By Jurga Zilinskiene, CEO of Today Translations.
More and more businesses, large and small, are starting to realise the value of translating their websites into the languages of their key target markets. No wonder. In a globalised world, increasingly dominated by a globalised medium – the Internet – it makes business sense to reach out to customers in their own language.
This is especially true when in two situations:
a) When your competitors have already translated their websites but you haven’t, giving them a vital edge.
b) When competitors have yet to translate their websites, allowing you a vital edge over them by doing so.
It’s about intelligibility but it’s also about respect – by talking to your prospective customers in their own language, you have got to be improving your chances of winning their business.
What’s more, translating your website does not need to be expensive, or difficult – provided you know what you are doing and how to avoid some common mistakes.
Here are six basic pointers to get you started.

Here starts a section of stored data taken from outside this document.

/-! ### Landau's lemma: the Tonelli step -/

/-- **Monotone convergence step** in Landau's argument (MV, proof of Thm. 1.7: "since all terms are
non-negative, the order of summation and integration may be exchanged"): if `g ≥ 0` on `(X₁, ∞)`
and the series `∑_n ∫_{X₁}^∞ g (R' log x)^n/n! · x^{-(σ₂+1)} dx` converges, then
`∫_{X₁}^∞ g x^{-(σ₂ - R' + 1)} dx` converges. [cite: MontgomeryVaughan2007, §1.2 Thm. 1.7 (proof)] -/
theorem integrableOn_of_summable_integral_logpow (hg : Measurable g) {X₁ R' σ₂ : ℝ} (hX₁ : 1 ≤ X₁)
    (hpos : ∀ x, X₁ < x → 0 ≤ g x) (hR' : 0 ≤ R')
    (hu : ∀ n : ℕ, IntegrableOn
      (fun x ↦ g x * ((R' * Real.log x) ^ n / n.factorial) * x ^ (-(σ₂ + 1))) (Ioi X₁))
    (hsum : Summable fun n : ℕ ↦
      ∫ x in Ioi X₁, g x * ((R' * Real.log x) ^ n / n.factorial) * x ^ (-(σ₂ + 1))) :
    IntegrableOn (fun x ↦ g x * x ^ (-(σ₂ - R' + 1))) (Ioi X₁) := by
  set u : ℕ → ℝ → ℝ := fun n x ↦ g x * ((R' * Real.log x) ^ n / n.factorial) * x ^ (-(σ₂ + 1))
    with hu_def
  set φ : ℝ → ℝ := fun x ↦ g x * x ^ (-(σ₂ - R' + 1)) with hφ_def
  -- pointwise: `∑ u n x = φ x` and `u n x ≥ 0` on `(X₁, ∞)`
  have hu_nonneg : ∀ n x, X₁ < x → 0 ≤ u n x := by
    intro n x hx
    have hx1 : 1 < x := lt_of_le_of_lt hX₁ hx
    have hx0 : 0 < x := zero_lt_one.trans hx1
    have h1 : 0 ≤ (R' * Real.log x) ^ n / n.factorial :=
      div_nonneg (pow_nonneg (mul_nonneg hR' (Real.log_nonneg hx1.le)) n) (Nat.cast_nonneg _)
    exact mul_nonneg (mul_nonneg (hpos x hx) h1) (Real.rpow_pos_of_pos hx0 _).le
  have hu_hasSum : ∀ x, X₁ < x → HasSum (fun n ↦ u n x) (φ x) := by
    intro x hx
    have hx1 : 1 < x := lt_of_le_of_lt hX₁ hx
    have hx0 : 0 < x := zero_lt_one.trans hx1
    have h1 : HasSum (fun n : ℕ ↦ (R' * Real.log x) ^ n / n.factorial) (Real.exp (R' * Real.log x)) := by
      rw [Real.exp_eq_exp_ℝ]
      exact NormedSpace.expSeries_div_hasSum_exp (R' * Real.log x)
    have h2 : Real.exp (R' * Real.log x) = x ^ R' := by
      rw [Real.rpow_def_of_pos hx0, mul_comm]
    rw [h2] at h1
    have h3 := (h1.mul_left (g x)).mul_right (x ^ (-(σ₂ + 1)))
    have h4 : g x * x ^ R' * x ^ (-(σ₂ + 1)) = φ x := by
      simp only [hφ_def]
      rw [mul_assoc, ← Real.rpow_add hx0]
      congr 2
      ring
    rw [h4] at h3
    exact h3
  have hφ_nonneg : ∀ x, X₁ < x → 0 ≤ φ x := fun x hx ↦
    (hu_hasSum x hx).nonneg (fun n ↦ hu_nonneg n x hx)
  have hφ_meas : Measurable φ := hg.mul (measurable_id.pow_const _)
  have hu_meas : ∀ n, Measurable (u n) := fun n ↦
    (hg.mul (((Real.measurable_log.const_mul R').pow_const n).div_const _)).mul
      (measurable_id.pow_const _)
  -- integrals of the `u n` are non-negative
  have hI_nonneg : ∀ n, 0 ≤ ∫ x in Ioi X₁, u n x := fun n ↦
    setIntegral_nonneg measurableSet_Ioi (fun x hx ↦ hu_nonneg n x hx)
  -- the lower Lebesgue integral of `φ` is the sum of the integrals of the `u n`
  have hlin : ∫⁻ x in Ioi X₁, ENNReal.ofReal (φ x) = ENNReal.ofReal (∑' n, ∫ x in Ioi X₁, u n x) := by
    have h1 : ∫⁻ x in Ioi X₁, ENNReal.ofReal (φ x)
        = ∫⁻ x in Ioi X₁, ∑' n, ENNReal.ofReal (u n x) := by
      refine setLIntegral_congr_fun measurableSet_Ioi fun x hx ↦ ?_
      rw [← (hu_hasSum x hx).tsum_eq]
      exact ENNReal.ofReal_tsum_of_nonneg (fun n ↦ hu_nonneg n x hx) (hu_hasSum x hx).summable
    rw [h1, lintegral_tsum fun n ↦ ((hu_meas n).ennreal_ofReal).aemeasurable]
    rw [ENNReal.ofReal_tsum_of_nonneg hI_nonneg hsum]
    congr 1
    funext n
    rw [ofReal_integral_eq_lintegral_ofReal (hu n)]
    rw [Filter.EventuallyLE, ae_restrict_iff' measurableSet_Ioi]
    exact Eventually.of_forall fun x hx ↦ hu_nonneg n x hx
  refine ⟨hφ_meas.aestronglyMeasurable, ?_⟩
  rw [hasFiniteIntegral_iff_ofReal]
  · rw [hlin]
    exact ENNReal.ofReal_lt_top
  · rw [Filter.EventuallyLE, ae_restrict_iff' measurableSet_Ioi]
    exact Eventually.of_forall fun x hx ↦ hφ_nonneg x hx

1. Maintain Control Of Your Brand
Your firm has probably spent a lot of money on its brand. You therefore don’t want to risk harming it when you are expanding into foreign markets.
So, what, for example, should your product or service be called in Arabic or Russian? Indeed, should you translate it at all – or, should you just keep it in English? These are critical issues to consider if you want to make sure that visitors to your site experience exactly what you want them to experience.
We have run brand-name audits for firms looking to expand internationally, to make sure that they’re not in for any nasty surprises, such as discovering that their brand-name means something unfortunate in the language of their latest target market. After all, it’s been known to happen – and not just with small businesses, with many translation blunders passing into business folklore.
Working this out ahead of time will help your translation projects go smoothly and will ensure that you maintain control of your brand across all languages.
2. Decide How Much Of Your Website You Need To Translate
Yes, translating the entire website is desirable but it’s not essential – at least initially.
Depending on your budget, it might be enough to make a start by translating just the home-page and a few other key pages. You can always go back and translate more at a later date.
3. Consider The Size, Length And Style Of Text In Different Languages
You feel that you have perfected your English website and love the way it looks. But are you aware that, upon translation, German text on average uses a third more characters per word than English? Or that Arabic is read from right to left?
It is vital to maximise the impact of your website in all languages. To achieve this, you must be prepared to collaborate with your translation provider to make your website as appealing as possible.
4. Give Your Translator A Glossary Of Key Terms Relevant To Your Business
Your translation provider may employ experts in your company’s industry, but they must also be expert in your company’s style and image. To help familiarise them with these details, it is vital to provide them with as much preparatory material as possible.
Any glossary of key terms or other relevant material that you can provide to translators will be a big help. Once the translator has got to know your company’s approach to business, he or she should be able to provide more accurate translation.
5. Structure Your Translation Deal Properly From The Start
If your website is going to be updated regularly with content for international visitors, it stands to reason that you will also need regular translations.
In this case, it will be worthwhile spending some time to consider the overall volume of the project. You may be eligible for some discounts from your translation provider, with whom you should seek to work out a properly structured relationship from the start.
6. Pick The Right Translation Service Provider
Last but arguably most important, make sure that you pick a translation supplier with experience and reputation. A good agency will be able to advise you on how your message will be received by its foreign target audience.
There may be a myriad of cultural, social or political meanings contained in any translation, which a non-native will never grasp or even notice. But if you make sure you’re working with a reliable agency, they will ensure that you don’t end up looking foolish.